Oh sorry, what I meant was perimeter. I obtain this data points on the perimeter but their order is a bit random I want to change the order to follow the path of the perimeter. I uploaded the figure with first 6 data point.
Adam Danz
Adam Danz on 29 Mar 2020
Edited: Adam Danz on 29 Mar 2020
That's clearer. How did you obtain the perimeter points?
Am I correct in envisioning that you have a set of (x0,y0) coordinates that define the perimeter and a 2nd set of (x1,y1) points that define the position of the numeric markers?
I am obtaining the periemeter points by reading and slicing an .stl file.i put the numeric markers to show the data points.

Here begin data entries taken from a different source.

import Literature.AlgebraicGeometry.Resolution.FibreCone
import HarnessLib

/-!
# Functoriality of the Rees ring `𝒪[𝔭t]` and of the fibre cone `𝒪[𝔭t]/𝔫𝒪[𝔭t]` along ring homomorphisms

Topic: `Literature/AlgebraicGeometry/Resolution`. Companion of `FibreCone.lean` (the type synonym `ReesRing 𝔭` of
Mathlib's `reesAlgebra 𝔭 = 𝒪[𝔭t] ⊆ 𝒪[t]`, its homogeneous elements `ReesRing.tMonomial 𝔭 n x = x tⁿ`, the fibre cone
`FibreCone 𝔭 = 𝒪[𝔭t]/𝔫𝒪[𝔭t]` of a local ring `(𝒪, 𝔫)` and the structure map `fibreConeResidueMap 𝔭 : 𝒪/𝔫 → FibreCone 𝔭`).
A ring homomorphism `f : 𝒪 → 𝒪'` with `f(𝔭) ⊆ 𝔭'` induces the graded map `𝒪[𝔭t] → 𝒪'[𝔭't]` (apply `f` to the
coefficients), and — for local `𝒪`, `𝒪'` and `f(𝔫) ⊆ 𝔫'` — a map of fibre cones; a ring isomorphism carrying `𝔭` onto
`𝔭'` induces isomorphisms. This is the standard functoriality of the Rees algebra and of the fibre `Proj` of a blowing up
(Eisenbud, *Commutative Algebra*, §5.2, the Rees algebra `R[It] ⊆ R[t]` "is functorial in the pair `(R, I)`"; Görtz–Wedhorn I,
(13.19) and Prop. 13.91 for the geometric side). PROVED here, no named facts (D-0026):

* `ReesRing.map f h : ReesRing 𝔭 →+* ReesRing 𝔭'` for `h : 𝔭.map f ≤ 𝔭'`, with `poly_map` (coefficientwise `f`),
  `map_tMonomial` (`x tⁿ ↦ f(x) tⁿ`), `map_algebraMap` (`r ↦ f r` in degree `0`), `map_id_apply`, `map_map`;
* `ReesRing.mapEquiv e h : ReesRing 𝔭 ≃+* ReesRing 𝔭'` for a ring isomorphism `e` with `𝔭.map e = 𝔭'`;
* `map_reesMaxExt_le` — `𝔫𝒪[𝔭t]` is carried into `𝔫'𝒪'[𝔭't]` when `f(𝔫) ⊆ 𝔫'`;
  `FibreCone.map f h hn : FibreCone 𝔭 →+* FibreCone 𝔭'` with `map_mk`, `map_fibreConeResidueMap_residue`;
* `FibreCone.mapEquiv e h : FibreCone 𝔭 ≃+* FibreCone 𝔭'` for a ring isomorphism of local rings with `𝔭.map e = 𝔭'`
  (then `𝔫.map e = 𝔫'` automatically), with `mapEquiv_mk`, `mapEquiv_apply`.

Consumer: the HIRONAKA-L lane library `Hironaka2017/Lib/EdgeDatumTransport.lean` (transport of Hironaka's edge algebra
`ν(℘(E)_ξ) ⊆ 𝒪[𝔫t]/𝔫𝒪[𝔫t]`, Def. 4.6 of the 2017 manuscript, along isomorphisms of local rings).

## References

* D. Eisenbud, *Commutative Algebra with a View Toward Algebraic Geometry*, GTM 150, §5.2 (blowup algebra). [Eisenbud1995]
* U. Görtz, T. Wedhorn, *Algebraic Geometry I*, 2nd ed. (2020), (13.19), Prop. 13.91. [GortzWedhorn2020]
-/

noncomputable section

open Polynomial IsLocalRing

namespace Literature.AlgebraicGeometry.Resolution

universe u

variable {O O' O'' : Type u} [CommRing O] [CommRing O'] [CommRing O'']

namespace ReesRing

/-! ## The Rees ring along a ring homomorphism -/

/-- The coefficients of `(poly b).map f` lie in the powers of `𝔭'` when `f(𝔭) ⊆ 𝔭'`. [folklore] -/
private theorem map_poly_mem (𝔭 : Ideal O) (𝔭' : Ideal O') (f : O →+* O') (h : 𝔭.map f ≤ 𝔭') (b : ReesRing 𝔭) :
    (poly 𝔭 b).map f ∈ reesAlgebra 𝔭' := by
  rw [mem_reesAlgebra_iff]
  intro i
  rw [Polynomial.coeff_map]
  have h1 : f ((poly 𝔭 b).coeff i) ∈ (𝔭 ^ i).map f := Ideal.mem_map_of_mem f (coeff_poly_mem 𝔭 b i)
  rw [Ideal.map_pow] at h1
  exact Ideal.pow_right_mono h i h1

/-- **The map `𝒪[𝔭t] → 𝒪'[𝔭't]` induced by a ring homomorphism `f : 𝒪 → 𝒪'` with `f(𝔭) ⊆ 𝔭'`** (apply `f` to the
coefficients). [cite: Eisenbud1995, §5.2] -/
def map (𝔭 : Ideal O) (𝔭' : Ideal O') (f : O →+* O') (h : 𝔭.map f ≤ 𝔭') : ReesRing 𝔭 →+* ReesRing 𝔭' where
  toFun b := (equiv 𝔭').symm ⟨(poly 𝔭 b).map f, map_poly_mem 𝔭 𝔭' f h b⟩
  map_one' := ext 𝔭' (by
    change ((poly 𝔭 1).map f) = poly 𝔭' 1
    rw [poly_one, poly_one, Polynomial.map_one])
  map_mul' b c := ext 𝔭' (by
    change (poly 𝔭 (b * c)).map f = poly 𝔭' _
    rw [poly_mul, poly_mul, Polynomial.map_mul]
    rfl)
  map_zero' := ext 𝔭' (by
    change ((poly 𝔭 0).map f) = poly 𝔭' 0
    rw [poly_zero, poly_zero, Polynomial.map_zero])
  map_add' b c := ext 𝔭' (by
    change (poly 𝔭 (b + c)).map f = poly 𝔭' _
    rw [poly_add, poly_add, Polynomial.map_add]
    rfl)

variable {𝔭 : Ideal O} {𝔭' : Ideal O'} {𝔭'' : Ideal O''}

/-- The polynomial of `map f b` is `(poly b).map f`. [cite: Eisenbud1995, §5.2] -/
@[simp] theorem poly_map (f : O →+* O') (h : 𝔭.map f ≤ 𝔭') (b : ReesRing 𝔭) :
    poly 𝔭' (map 𝔭 𝔭' f h b) = (poly 𝔭 b).map f := rfl

/-- `map f (x tⁿ) = f(x) tⁿ`. [cite: Eisenbud1995, §5.2] -/
theorem map_tMonomial (f : O →+* O') (h : 𝔭.map f ≤ 𝔭') (n : ℕ) (x : O) (hx : x ∈ 𝔭 ^ n)
    (hx' : f x ∈ 𝔭' ^ n) :
    map 𝔭 𝔭' f h (tMonomial 𝔭 n x hx) = tMonomial 𝔭' n (f x) hx' :=
  ext 𝔭' (by rw [poly_map, poly_tMonomial, poly_tMonomial, Polynomial.map_monomial])

/-- The image of `x ∈ 𝔭ⁿ` lies in `𝔭'ⁿ` when `f(𝔭) ⊆ 𝔭'`. [cite: Eisenbud1995, §5.2] -/
theorem mem_pow_of_mem_pow (f : O →+* O') (h : 𝔭.map f ≤ 𝔭') {n : ℕ} {x : O} (hx : x ∈ 𝔭 ^ n) :
    f x ∈ 𝔭' ^ n := by
  have h1 : f x ∈ (𝔭 ^ n).map f := Ideal.mem_map_of_mem f hx
  rw [Ideal.map_pow] at h1
  exact Ideal.pow_right_mono h n h1

/-- `map f (x tⁿ) = f(x) tⁿ`, with the membership proof supplied. [cite: Eisenbud1995, §5.2] -/
theorem map_tMonomial' (f : O →+* O') (h : 𝔭.map f ≤ 𝔭') (n : ℕ) (x : O) (hx : x ∈ 𝔭 ^ n) :
    map 𝔭 𝔭' f h (tMonomial 𝔭 n x hx) = tMonomial 𝔭' n (f x) (mem_pow_of_mem_pow f h hx) :=
  map_tMonomial f h n x hx _

/-- `map f` on constants: `r ↦ f r`. [cite: Eisenbud1995, §5.2] -/
@[simp] theorem map_algebraMap (f : O →+* O') (h : 𝔭.map f ≤ 𝔭') (r : O) :
    map 𝔭 𝔭' f h (algebraMap O (ReesRing 𝔭) r) = algebraMap O' (ReesRing 𝔭') (f r) :=
  ext 𝔭' (by rw [poly_map, poly_algebraMap, poly_algebraMap, Polynomial.map_C])

/-- `map` of the identity is the identity. [cite: Eisenbud1995, §5.2] -/
theorem map_id_apply (h : 𝔭.map (RingHom.id O) ≤ 𝔭) (b : ReesRing 𝔭) : map 𝔭 𝔭 (RingHom.id O) h b = b :=
  ext 𝔭 (by rw [poly_map, Polynomial.map_id])

/-- `map g ∘ map f = map (g ∘ f)`. [cite: Eisenbud1995, §5.2] -/
theorem map_map (f : O →+* O') (hf : 𝔭.map f ≤ 𝔭') (g : O' →+* O'') (hg : 𝔭'.map g ≤ 𝔭'')
    (hgf : 𝔭.map (g.comp f) ≤ 𝔭'') (b : ReesRing 𝔭) :
    map 𝔭' 𝔭'' g hg (map 𝔭 𝔭' f hf b) = map 𝔭 𝔭'' (g.comp f) hgf b :=
  ext 𝔭'' (by rw [poly_map, poly_map, poly_map, Polynomial.map_map])

/-- For a ring isomorphism `e` with `𝔭.map e = 𝔭'`, the inverse carries `𝔭'` into `𝔭`. [cite: Eisenbud1995, §5.2] -/
theorem map_symm_le_of_map_eq (e : O ≃+* O') (h : 𝔭.map (e : O →+* O') = 𝔭') :
    𝔭'.map (e.symm : O' →+* O) ≤ 𝔭 := by
  rw [← h, Ideal.map_map]
  have : (e.symm : O' →+* O).comp (e : O →+* O') = RingHom.id O := by
    ext x; simp
  rw [this, Ideal.map_id]

/-- **The isomorphism `𝒪[𝔭t] ≅ 𝒪'[𝔭't]` induced by a ring isomorphism `e : 𝒪 ≅ 𝒪'` with `e(𝔭) = 𝔭'`.**
[cite: Eisenbud1995, §5.2] -/
def mapEquiv (e : O ≃+* O') (h : 𝔭.map (e : O →+* O') = 𝔭') : ReesRing 𝔭 ≃+* ReesRing 𝔭' :=
  RingEquiv.ofRingHom (map 𝔭 𝔭' (e : O →+* O') h.le) (map 𝔭' 𝔭 (e.symm : O' →+* O) (map_symm_le_of_map_eq e h))
    (by
      refine RingHom.ext fun b => ext 𝔭' ?_
      rw [RingHom.comp_apply, poly_map, poly_map, Polynomial.map_map, RingHom.id_apply]
      have : (e : O →+* O').comp (e.symm : O' →+* O) = RingHom.id O' := by ext x; simp
      rw [this, Polynomial.map_id])
    (by
      refine RingHom.ext fun b => ext 𝔭 ?_
      rw [RingHom.comp_apply, poly_map, poly_map, Polynomial.map_map, RingHom.id_apply]
      have : (e.symm : O' →+* O).comp (e : O →+* O') = RingHom.id O := by ext x; simp
      rw [this, Polynomial.map_id])

/-- `mapEquiv e` is `map e` on elements. [cite: Eisenbud1995, §5.2] -/
@[simp] theorem mapEquiv_apply (e : O ≃+* O') (h : 𝔭.map (e : O →+* O') = 𝔭') (b : ReesRing 𝔭) :
    mapEquiv e h b = map 𝔭 𝔭' (e : O →+* O') h.le b := rfl

/-- The inverse of `mapEquiv e` is `map e⁻¹` on elements. [cite: Eisenbud1995, §5.2] -/
@[simp] theorem mapEquiv_symm_apply (e : O ≃+* O') (h : 𝔭.map (e : O →+* O') = 𝔭') (b : ReesRing 𝔭') :
    (mapEquiv e h).symm b = map 𝔭' 𝔭 (e.symm : O' →+* O) (map_symm_le_of_map_eq e h) b := rfl

/-- The polynomial of `mapEquiv e b`. [cite: Eisenbud1995, §5.2] -/
theorem poly_mapEquiv (e : O ≃+* O') (h : 𝔭.map (e : O →+* O') = 𝔭') (b : ReesRing 𝔭) :
    poly 𝔭' (mapEquiv e h b) = (poly 𝔭 b).map (e : O →+* O') := rfl

end ReesRing

/-! ## The fibre cone along a homomorphism of local rings -/

section Cone

open ReesRing

variable [IsLocalRing O] [IsLocalRing O'] {𝔭 : Ideal O} {𝔭' : Ideal O'}

/-- `𝔫𝒪[𝔭t]` is carried into `𝔫'𝒪'[𝔭't]` by `map f` when `f(𝔫) ⊆ 𝔫'`. [cite: GortzWedhorn2020, Prop. 13.91] -/
theorem map_reesMaxExt_le (f : O →+* O') (h : 𝔭.map f ≤ 𝔭') (hn : (maximalIdeal O).map f ≤ maximalIdeal O') :
    (reesMaxExt 𝔭).map (ReesRing.map 𝔭 𝔭' f h) ≤ reesMaxExt 𝔭' := by
  rw [reesMaxExt, Ideal.map_map, Ideal.map_le_iff_le_comap]
  intro r hr
  rw [Ideal.mem_comap, RingHom.comp_apply, ReesRing.map_algebraMap]
  exact Ideal.mem_map_of_mem _ (hn (Ideal.mem_map_of_mem f hr))

/-- **The map of fibre cones `𝒪[𝔭t]/𝔫𝒪[𝔭t] → 𝒪'[𝔭't]/𝔫'𝒪'[𝔭't]`** induced by a ring homomorphism `f : 𝒪 → 𝒪'` of
local rings with `f(𝔭) ⊆ 𝔭'` and `f(𝔫) ⊆ 𝔫'`. [cite: GortzWedhorn2020, Prop. 13.91] -/
def FibreCone.map (f : O →+* O') (h : 𝔭.map f ≤ 𝔭') (hn : (maximalIdeal O).map f ≤ maximalIdeal O') :
    FibreCone 𝔭 →+* FibreCone 𝔭' :=
  Ideal.quotientMap (reesMaxExt 𝔭') (ReesRing.map 𝔭 𝔭' f h)
    (Ideal.map_le_iff_le_comap.mp (map_reesMaxExt_le f h hn))

/-- `FibreCone.map f` on classes. [cite: GortzWedhorn2020, Prop. 13.91] -/
@[simp] theorem FibreCone.map_mk (f : O →+* O') (h : 𝔭.map f ≤ 𝔭') (hn : (maximalIdeal O).map f ≤ maximalIdeal O')
    (b : ReesRing 𝔭) :
    FibreCone.map f h hn (Ideal.Quotient.mk (reesMaxExt 𝔭) b) =
      Ideal.Quotient.mk (reesMaxExt 𝔭') (ReesRing.map 𝔭 𝔭' f h b) :=
  Ideal.quotientMap_mk

/-- `FibreCone.map f` on the residue field: `k → A` followed by the map is `k → k' → A'`. [cite: GortzWedhorn2020, Prop. 13.91] -/
theorem FibreCone.map_fibreConeResidueMap_residue (f : O →+* O') (h : 𝔭.map f ≤ 𝔭')
    (hn : (maximalIdeal O).map f ≤ maximalIdeal O') (r : O) :
    FibreCone.map f h hn (fibreConeResidueMap 𝔭 (residue O r)) = fibreConeResidueMap 𝔭' (residue O' (f r)) := by
  rw [fibreConeResidueMap_residue, fibreConeResidueMap_residue, FibreCone.map_mk, ReesRing.map_algebraMap]

/-- For a ring isomorphism `e` with `𝔭.map e = 𝔭'`: `𝔫'𝒪'[𝔭't]` is the image of `𝔫𝒪[𝔭t]` under `mapEquiv e`.
[cite: GortzWedhorn2020, Prop. 13.91] -/
theorem reesMaxExt_eq_map_mapEquiv (e : O ≃+* O') (h : 𝔭.map (e : O →+* O') = 𝔭') :
    reesMaxExt 𝔭' = (reesMaxExt 𝔭).map (ReesRing.mapEquiv e h : ReesRing 𝔭 →+* ReesRing 𝔭') := by
  have hn : (maximalIdeal O).map (e : O →+* O') = maximalIdeal O' := IsLocalRing.map_ringEquiv_maximalIdeal e
  apply le_antisymm
  · rw [reesMaxExt, Ideal.map_le_iff_le_comap]
    intro r' hr'
    rw [Ideal.mem_comap]
    have hr : e.symm r' ∈ maximalIdeal O := by
      rw [← IsLocalRing.map_ringEquiv_maximalIdeal e.symm]
      exact Ideal.mem_map_of_mem (e.symm : O' →+* O) hr'
    have h1 : algebraMap O' (ReesRing 𝔭') r' =
        ReesRing.mapEquiv e h (algebraMap O (ReesRing 𝔭) (e.symm r')) := by
      rw [ReesRing.mapEquiv_apply, ReesRing.map_algebraMap]
      simp
    rw [h1]
    exact Ideal.mem_map_of_mem _ (Ideal.mem_map_of_mem _ hr)
  · have := map_reesMaxExt_le (𝔭 := 𝔭) (𝔭' := 𝔭') (e : O →+* O') h.le hn.le
    exact this

/-- **The isomorphism of fibre cones induced by an isomorphism of local rings `e : 𝒪 ≅ 𝒪'` with `e(𝔭) = 𝔭'`.**
[cite: GortzWedhorn2020, Prop. 13.91] -/
def FibreCone.mapEquiv (e : O ≃+* O') (h : 𝔭.map (e : O →+* O') = 𝔭') : FibreCone 𝔭 ≃+* FibreCone 𝔭' :=
  Ideal.quotientEquiv (reesMaxExt 𝔭) (reesMaxExt 𝔭') (ReesRing.mapEquiv e h) (reesMaxExt_eq_map_mapEquiv e h)

/-- `FibreCone.mapEquiv e` on classes. [cite: GortzWedhorn2020, Prop. 13.91] -/
@[simp] theorem FibreCone.mapEquiv_mk (e : O ≃+* O') (h : 𝔭.map (e : O →+* O') = 𝔭') (b : ReesRing 𝔭) :
    FibreCone.mapEquiv e h (Ideal.Quotient.mk (reesMaxExt 𝔭) b) =
      Ideal.Quotient.mk (reesMaxExt 𝔭') (ReesRing.mapEquiv e h b) :=
  Ideal.quotientEquiv_mk _ _ _ _ b

/-- `FibreCone.mapEquiv e` agrees with `FibreCone.map e`. [cite: GortzWedhorn2020, Prop. 13.91] -/
theorem FibreCone.mapEquiv_apply (e : O ≃+* O') (h : 𝔭.map (e : O →+* O') = 𝔭') (a : FibreCone 𝔭) :
    FibreCone.mapEquiv e h a =
      FibreCone.map (e : O →+* O') h.le (IsLocalRing.map_ringEquiv_maximalIdeal e).le a := by
  obtain ⟨b, rfl⟩ := Ideal.Quotient.mk_surjective a
  rw [FibreCone.mapEquiv_mk, FibreCone.map_mk, ReesRing.mapEquiv_apply]

/-- `FibreCone.mapEquiv e` on the residue field. [cite: GortzWedhorn2020, Prop. 13.91] -/
theorem FibreCone.mapEquiv_fibreConeResidueMap_residue (e : O ≃+* O') (h : 𝔭.map (e : O →+* O') = 𝔭') (r : O) :
    FibreCone.mapEquiv e h (fibreConeResidueMap 𝔭 (residue O r)) = fibreConeResidueMap 𝔭' (residue O' (e r)) := by
  rw [FibreCone.mapEquiv_apply, FibreCone.map_fibreConeResidueMap_residue]
  rfl

end Cone

end Literature.AlgebraicGeometry.Resolution

end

I have a single set of (x,y) coordinates that are on the perimeter however their order not "sequential". I want every data point to follow each other, 2nd data point should be the "neighbor" of the 1st one and 3rd data point should be the "neighbor" of the 2nd one and so on. I dont know how can I change the order of set to obtain this. I thought some methods but they would all fail, like find the neighbor data point by proximity and sort.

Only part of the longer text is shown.